Her mother squinted out at her. “Isn’t that a bottle of water right there?”

Mary poured some into a paper cup and held it to her mother’s lips to drink.

“So,” her mother said when she was done, “they accepted the ticket?”

Mary nodded.

She sat back down and the chair hissed. Even though it happened each time, Mary giggled, out of relief perhaps.

“Don’t be so silly,” her mother said.

“Violet was here,” Mary told her.

When she didn’t answer, Mary continued. “I remembered her name from a long time ago. Remember how I always used to ask you about your wedding? And you told me that you met Dad through Violet Addison’s brother?”

Mary stared down at her mother. She had gone back to sleep.

 

“HELLO, BEAUTIFUL!”

Mary knew immediately it was Saul Byrd standing in the doorway shouting. He held a big bouquet of flowers and did a fancy dance step toward her mother.

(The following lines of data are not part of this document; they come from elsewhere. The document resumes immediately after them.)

/-- **X3♯(G-ord) at `3`, `r_an = 0`, non-CM, OFF the anomalous and degenerate rows, on the
branch-parity line position: Miller's `BSD(E,3)` FROM PUBLISHED FACTS + the per-pair line datum + the
DISPLAYED residual lifting** (lower: Delbourgo 2002 at `3`; upper: the minus-eigen Wuthrich chain at
`3`, derived from `hW16`, with Delbourgo 1998 Prop. 4). No image / Tamagawa / Manin / `#Ш_an`
hypothesis. Nothing booked. [cite: Delbourgo2002, Theorem (A), (B) (p. 40)]
[cite: Delbourgo1998, Prop. 4 (p. 144)] [cite: Wuthrich2014, Thm. 16 (p. 397)]
[cite: GreenbergVatsal2000, §2 (11), (16), pp. 28–30, §3 Thm. (3.12) p. 45] [cite: Miller2011LMS, §1 and Def. 1.1] -/
theorem ClassX3Gord.bsdp_three_rankZero_of_facts_of_lifting_of_nonAnomalous
    [hp : Fact (Nat.Prime 3)]
    (hW16 : Wuthrich2014.thm16_halfEigenCharIdeal_dvd_cyclotomicPrime)
    (hGV : thm312_branch_unitContent_and_lambda_eq_residual_goodOrd)
    (h23 : datumSelmer_nonPrimitive_invariants)
    (h414 : Greenberg1999.prop414_noFiniteSubmodule_of_not_dvd_torsionOrder)
    (hGrK : Greenberg1999.imKummer_ge_strictCondition_goodOrdinary)
    (hDel3 : Delbourgo2002.mainTheorem_three)
    (hDel98 : Delbourgo1998.prop4_rankZero_pow_dvd_constantCoeff)
    (hGZK : rank_eq_analyticRank_of_analyticRank_le_one) (hmod : hasEntireLFunction_rat)
    (hmodD : nonempty_modularParametrizationData)
    (hX : ClassX3Gord W 3) (hcm : ¬ W.HasCM) (hr : W.analyticRank = 0)
    (hna : Delbourgo2002.ReductionNonAnomalous W 3)
    (Φ₀ : AddSubgroup (W.geomTorsion ((3 : ℕ) : ℤ))) (hΦ : IsRationalLine W 3 Φ₀)
    (heven : LineEven W 3 Φ₀)
    (hnt : ∃ (σ : absoluteGaloisGroup ℚ) (P : W.geomTorsion ((3 : ℕ) : ℤ)), P ∈ Φ₀ ∧ σ • P ≠ P)
    (hram : ∀ (K : Type) [Field K] [NumberField K] [(galRange (K := ℚ) K).Normal],
      Module.finrank ℚ K = 2 →
      (∃ θ : K, θ ^ 2 = algebraMap ℚ K ((-1) ^ ((3 : ℕ) / 2) * (3 : ℕ))) →
      ¬ ∀ v : HeightOneSpectrum (𝓞 ℚ), (((3 : ℕ) : ℕ) : 𝓞 ℚ) ∈ v.asIdeal →
        ∀ 𝔓 ∈ v.primesAbove, ∀ σ ∈ 𝔓.inertia (absoluteGaloisGroup ℚ), ∀ P ∈ Φ₀,
          σ • P = (if σ ∈ galRange (K := ℚ) K then P else -P))
    (hlift : ∀ (κ : ZpExtension ℚ 3) (S₀ : Finset (HeightOneSpectrum (𝓞 ℚ))), κ.IsCyclotomic →
      (∀ v ∈ S₀, (((3 : ℕ) : ℕ) : 𝓞 ℚ) ∉ v.asIdeal) →
      (∀ v : HeightOneSpectrum (𝓞 ℚ), v ∉ S₀ → (((3 : ℕ) : ℕ) : 𝓞 ℚ) ∉ v.asIdeal →
        W.HasGoodReductionAt v) →
      ∀ s ∈ residualQuotSelmer W 3 κ S₀ Φ₀ hΦ, ∃ x ∈ residualTorsionH1 W 3 κ S₀,
        residualEpsilon W 3 κ Φ₀ hΦ x = s) :
    BSDp W 3 :=
  ClassX3Gord.bsdp_three_rankZero_of_cycLower_of_nonAnomalous hDel3
    (thm16_minusEigenCharIdeal_dvd_cyclotomicThree_of_half hW16) hDel98 hGZK hmod hmodD hX hcm hr hna
    (ClassX3Gord.cycLowerLeadingTermAt_of_facts_of_lifting hW16 hGV h23 h414 hGrK hmod hmodD hX
      (by norm_num) (semistabilityIndex_eq_two_of_typeG_three W hX.typeGOrd.typeG hX.addv) Φ₀ hΦ heven
      hnt hram hlift)
import Literature.Barriers.SmoothPoincare4.OneStabilisationContractibleCorkProofs
import Literature.Barriers.SmoothPoincare4.ExoticContractibleKangProofs
import HarnessLib

/-!
# The master statement `OneStabilisationSufficesContractible` is the negation of Kang's Cor. 1.2

Third sibling proof file of `Literature/Barriers/SmoothPoincare4/OneStabilisationContractible.lean`
(D-0021 barrier `OneStabilisationBarrier := ¬ OneStabilisationSufficesContractible`, proved there
from the named fact `kang2022_corollary12`; `OneStabilisationContractibleProofs.lean` and
`OneStabilisationContractibleCorkProofs.lean` take Cor. 1.2 down to the leaves of its printed
proof), companion to `ExoticContractibleRigidityProofs.lean`, which does the same for the
unstabilised master statement `ContractibleRigidityFour` of `ExoticContractible.lean`.

The master statement `OneStabilisationSufficesContractible` ("homeomorphic compact contractible
smooth 4-manifolds with diffeomorphic boundaries become diffeomorphic after one connected sum with
`S² × S²`", for all connected sums in the tree's relational sense) is, by pushing the negation
through its binders, exactly the statement that no pair `(W₁, W₂)` as in Kang's Cor. 1.2 exists
(`oneStabilisationSufficesContractible_iff_not_kang2022_corollary12`). Consequently
`OneStabilisationSufficesContractible` is not a dischargeable fact: it is REFUTED by the very
result its docstring cites — a proof of `OneStabilisationSufficesContractible` would be a
disproof of "Corollary 1.2. There exist homeomorphic smooth contractible 4-manifolds `W₁`, `W₂`,
with diffeomorphic boundaries, such that `W₁ ♯ (S² × S²)` and `W₂ ♯ (S² × S²)` are not
diffeomorphic." as rendered in the tree (`kang2022_corollary12`). It stays a definition because it
is the formal technique class of the barrier (D-0021: "the technique class as an explicit Lean
definition"); its `[cite]` tag points at the result that refutes it.

The file also places the master statement among its neighbours, modulo named facts of the tree
(every arrow below is proved):

* relative to the leaves of Kang's printed proof of Cor. 1.2 (§5) it says that the pair `(V, V′)`
  of that proof does not exist (`oneStabilisationSufficesContractible_iff_not_exoticPair`, with
  Freedman–Quinn 11.1C making `V`, `V′` homeomorphic), and hence that NO cork survives one
  stabilisation, i.e. Kang's Thm. 1.1 fails
  (`not_kang2022_theorem11_of_oneStabilisationSuffices`, with the stabilised Akbulut–Ruberman
  construction and Freedman–Quinn; the pointwise form is
  `extendsOverStabilisation_of_oneStabilisationSuffices` of the cork-level sibling file);
* it is IMPLIED by the unstabilised master statement `ContractibleRigidityFour` ("homeomorphic
  compact contractible smooth 4-manifolds with diffeomorphic boundaries are diffeomorphic",
  refuted by Akbulut–Ruberman's Thm. B) as soon as the stabilisation `W ♯ (S² × S²)` is well
  defined up to diffeomorphism (`oneStabilisationSufficesContractible_of_contractibleRigidityFour`,
  the contrapositive of `contractibleBarrierFour_of_oneStabilisationBarrier` of
  `ExoticContractibleKangProofs.lean`): one-stabilisation rigidity is the WEAKER technique
  statement, so its failure (Kang) is the stronger barrier.

## What is printed

* Kang (arXiv:2210.07510v3), p. 1: "Theorem 1.1. There exists a cork `(Y, W, f)` such that `f`
  does not extend to a self-diffeomorphism of `W ♯ (S² × S²)`." "Then, by following the arguments
  of [AR16], one can also prove the existence of an absolutely exotic pair of contractible
  4-manifolds which remains absolutely exotic after one stabilization. Corollary 1.2. There exist
  homeomorphic smooth contractible 4-manifolds `W₁`, `W₂`, with diffeomorphic boundaries, such
  that `W₁ ♯ (S² × S²)` and `W₂ ♯ (S² × S²)` are not diffeomorphic."; proof of Cor. 1.2 (§5,
  pp. 20–21): "we consider the 4-manifolds `V = W ∪ X`, `V′ = W ∪_f X`, which are
  simply-connected homology balls by [AR16, Proposition 2.6], so that they are contractible,
  hence homeomorphic. Then one can simply follow the remaining part of the proof of [AR16,
  Theorem A] to conclude that there exists no diffeomorphism between `V ♯ (S² × S²)` and
  `V′ ♯ (S² × S²)`."
* Akbulut–Ruberman 2016 (Comment. Math. Helv. 91), Thm. B: "There are compact contractible smooth
  4-manifolds `V` and `V′` with diffeomorphic boundaries, such that they are homeomorphic but not
  diffeomorphic to each other."
* Kosinski 1993, Ch. VI Thm. (1.1) (the connected sum of connected manifolds is well defined up to
  diffeomorphism), as quoted in `ExoticContractibleKangProofs.lean`.

No definition and no named fact is introduced here; all hypotheses are the tree's named facts
`kang2022_corollary12` (`OneStabilisationContractible.lean`),
`kang2022_oneStabilisationExoticPair`, `freedmanQuinn1990_homeomorph_extends_contractible`
(`OneStabilisationContractibleProofs.lean`, `ExoticContractibleProofs.lean`), `kang2022_theorem11`,
`kang2022_akbulutRubermanStabilised` (`OneStabilisationContractibleCorkProofs.lean`),
`nonempty_diffeomorph_of_isConnectedSum_sphereTwoProd` (`ExoticContractibleKangProofs.lean`) and
the master statement `ContractibleRigidityFour` (`ExoticContractible.lean`). Universe `0`
throughout, as in the barrier file.

## References

[Kang2022OneStabilization] [AkbulutRuberman2016] [FreedmanQuinn1990] [Kosinski1993]
-/

noncomputable section

open scoped Manifold ContDiff

namespace Literature.Barriers.SmoothPoincare4

/-! ### The master statement is the negation of Cor. 1.2 -/

/-- **The master statement is the negation of Kang's Cor. 1.2 (as rendered)**:
`OneStabilisationSufficesContractible ↔ ¬ kang2022_corollary12` (from
`oneStabilisationBarrier_iff_kang2022_corollary12` and `not_not`; classical logic only). In
particular `OneStabilisationSufficesContractible` is refuted, not open, relative to Literature:
discharging it would disprove "There exist homeomorphic smooth contractible 4-manifolds `W₁`,
`W₂`, with diffeomorphic boundaries, such that `W₁ ♯ (S² × S²)` and `W₂ ♯ (S² × S²)` are not
diffeomorphic" as rendered in the tree (`kang2022_corollary12`).
[cite: Kang2022OneStabilization, Cor. 1.2] -/
theorem oneStabilisationSufficesContractible_iff_not_kang2022_corollary12 :
    OneStabilisationSufficesContractible ↔ ¬ kang2022_corollary12 := by
  rw [← oneStabilisationBarrier_iff_kang2022_corollary12, OneStabilisationBarrier, not_not]

/-- **Kang's Cor. 1.2 refutes the master statement**: `kang2022_corollary12 →
¬ OneStabilisationSufficesContractible` (the barrier `oneStabilisationBarrier_of_kang`, restated
at the master statement). [cite: Kang2022OneStabilization, Cor. 1.2] -/
theorem not_oneStabilisationSufficesContractible_of_kang (hK : kang2022_corollary12) :
    ¬ OneStabilisationSufficesContractible :=
  oneStabilisationBarrier_of_kang hK

/-! ### The master statement against the leaves of Kang's proof -/

/-- **With Freedman–Quinn, the master statement is the non-existence of the pair `(V, V′)` of
Kang's proof of Cor. 1.2**: given Freedman–Quinn 11.1C for the trivial group (hypothesis `hF`:
compact contractible 4-manifolds with homeomorphic boundaries are homeomorphic — "so that they are
contractible, hence homeomorphic"), `OneStabilisationSufficesContractible ↔
¬ kang2022_oneStabilisationExoticPair` (through `kang2022_corollary12_iff_exoticPair`).
[cite: Kang2022OneStabilization, proof of Cor. 1.2 (§5)] [cite: FreedmanQuinn1990, Prop. 11.1C (trivial group) and Cor. 9.3C] -/
theorem oneStabilisationSufficesContractible_iff_not_exoticPair
    (hF : freedmanQuinn1990_homeomorph_extends_contractible.{0}) :
    OneStabilisationSufficesContractible ↔ ¬ kang2022_oneStabilisationExoticPair := by
  rw [oneStabilisationSufficesContractible_iff_not_kang2022_corollary12,
    kang2022_corollary12_iff_exoticPair hF]

/-- **Under the master statement no cork survives one stabilisation** — Kang's Thm. 1.1 fails —
modulo the stabilised Akbulut–Ruberman construction (hypothesis `hAR`: a boundary diffeomorphism
of a compact contractible smooth `W` extending over no `W ♯ (S² × S²)` yields compact contractible
`V`, `V′` with `∂V ≅ ∂V′` and non-diffeomorphic stabilisations) and Freedman–Quinn 11.1C
(hypothesis `hF`): `OneStabilisationSufficesContractible → ¬ kang2022_theorem11`. This is the
printed implication "Thm. 1.1 ⇒ Cor. 1.2" (§5) read contrapositively, through
`extendsOverStabilisation_of_oneStabilisationSuffices`: every boundary diffeomorphism of every
compact contractible smooth 4-manifold would extend over some `W ♯ (S² × S²)`.
[cite: Kang2022OneStabilization, Thm. 1.1 and proof of Cor. 1.2 (§5)] [cite: AkbulutRuberman2016, proof of Thm. A (§3)] -/
theorem not_kang2022_theorem11_of_oneStabilisationSuffices (h : OneStabilisationSufficesContractible)
    (hAR : kang2022_akbulutRubermanStabilised)
    (hF : freedmanQuinn1990_homeomorph_extends_contractible.{0}) : ¬ kang2022_theorem11 := by
  rintro ⟨W, _, _, _, _, _, _, _, b, f, -, hS⟩
  exact hS (extendsOverStabilisation_of_oneStabilisationSuffices h hAR hF b f)

/-! ### One-stabilisation rigidity is weaker than rigidity -/

-- `linter.deprecated` is off for the next declaration only: it must name the master statement
-- (`RelativeContractibleRigidityFour` / `ContractibleRigidityFour`, kept verbatim in `ExoticContractible.lean`
-- but deprecated AS A NAMED FACT, verdict clean-up 2026-08-15) in order to characterise it.
set_option linter.deprecated false in
/-- **Absolute rigidity implies one-stabilisation rigidity, once `W ♯ (S² × S²)` is well
defined.** Assume the stabilisation of a compact connected smooth 4-manifold with boundary is well
defined up to diffeomorphism (hypothesis `hU`, Kosinski VI.(1.1) with the orientation-reversing
symmetry of `S² × S²`). If homeomorphic compact contractible smooth 4-manifolds with diffeomorphic
boundaries were always diffeomorphic (`ContractibleRigidityFour`, the unstabilised master statement
of `ExoticContractible.lean`, at universe `0`), then all their connected sums with `S² × S²` would
be diffeomorphic (`OneStabilisationSufficesContractible`): a diffeomorphism `W₁ ≅ W₂` carries any
stabilisation of `W₁` to a stabilisation of `W₂` (`nonempty_diffeomorph_stabilisation_of_diffeomorph`;
`W₂` is connected because contractible). Contrapositively Kang's barrier implies Akbulut–Ruberman's
(`contractibleBarrierFour_of_oneStabilisationBarrier`): "an absolutely exotic pair of contractible
4-manifolds which remains absolutely exotic after one stabilization" (Kang, §1) is in particular
an absolutely exotic pair. [cite: Kang2022OneStabilization, §1 and Cor. 1.2] [cite: Kosinski1993, Ch. VI §1 Thm. (1.1)] -/
theorem oneStabilisationSufficesContractible_of_contractibleRigidityFour
    (hU : nonempty_diffeomorph_of_isConnectedSum_sphereTwoProd)
    (h : ContractibleRigidityFour.{0}) : OneStabilisationSufficesContractible := by
  intro W₁ W₂ _ _ _ _ _ _ _ _ _ _ _ _ _ _ b₁ b₂ hB hW P₁ P₂ _ _ _ _ _ _ _ _ _ _ hP₁ hP₂
  obtain ⟨e⟩ := h W₁ W₂ b₁ b₂ hB hW
  exact nonempty_diffeomorph_stabilisation_of_diffeomorph hU hP₁ hP₂ e

-- `linter.deprecated` is off for the next declaration only: it must name the master statement
-- (`RelativeContractibleRigidityFour` / `ContractibleRigidityFour`, kept verbatim in `ExoticContractible.lean`
-- but deprecated AS A NAMED FACT, verdict clean-up 2026-08-15) in order to characterise it.
set_option linter.deprecated false in
/-- **The two master statements are jointly refuted in order**: given well-definedness of the
stabilisation (`hU`), Kang's Cor. 1.2 refutes BOTH `OneStabilisationSufficesContractible` and
`ContractibleRigidityFour.{0}` (the latter through
`oneStabilisationSufficesContractible_of_contractibleRigidityFour`; equivalently
`contractibleBarrierFour_of_kang`). [cite: Kang2022OneStabilization, §1 and Cor. 1.2] -/
theorem not_contractibleRigidityFour_of_kang (hK : kang2022_corollary12)
    (hU : nonempty_diffeomorph_of_isConnectedSum_sphereTwoProd) : ¬ ContractibleRigidityFour.{0} :=
  fun h => not_oneStabilisationSufficesContractible_of_kang hK
    (oneStabilisationSufficesContractible_of_contractibleRigidityFour hU h)

end Literature.Barriers.SmoothPoincare4

end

“Saul!” her mother said, suddenly awake.

Mary had read three
People
magazines from 2001, the only English-language magazines she could find, while her mother slept. Bored, she’d even done the crossword puzzles in the back.

“You look so good,” Saul said. Then he noticed Mary. Immediately, he gave her a hug. He smelled like pipe tobacco and hair tonic.

“You’re not at all what I expected,” he said. “I thought you’d be blonde. Like your mother!”

“She looks like my late husband,” Mamie explained. “He had that same mouth.”

“Thanks for arranging everything,” Mary told Saul.

“What do you need?” he asked her mother. “Those tamales you like? The ones María Domingo makes?”

“That sounds good,” Mamie said, smiling.

Saul took a small notebook from his shirt pocket and scribbled in it. “How about some chocolate?”

“Not yet,” Mamie said. “The tamales will be good.”

“Just tamales?” he said, the pencil poised in midair.

“For now.”

He pinched her cheek affectionately. “You scared the living daylights out of me, Mamie,” he said, his voice softer.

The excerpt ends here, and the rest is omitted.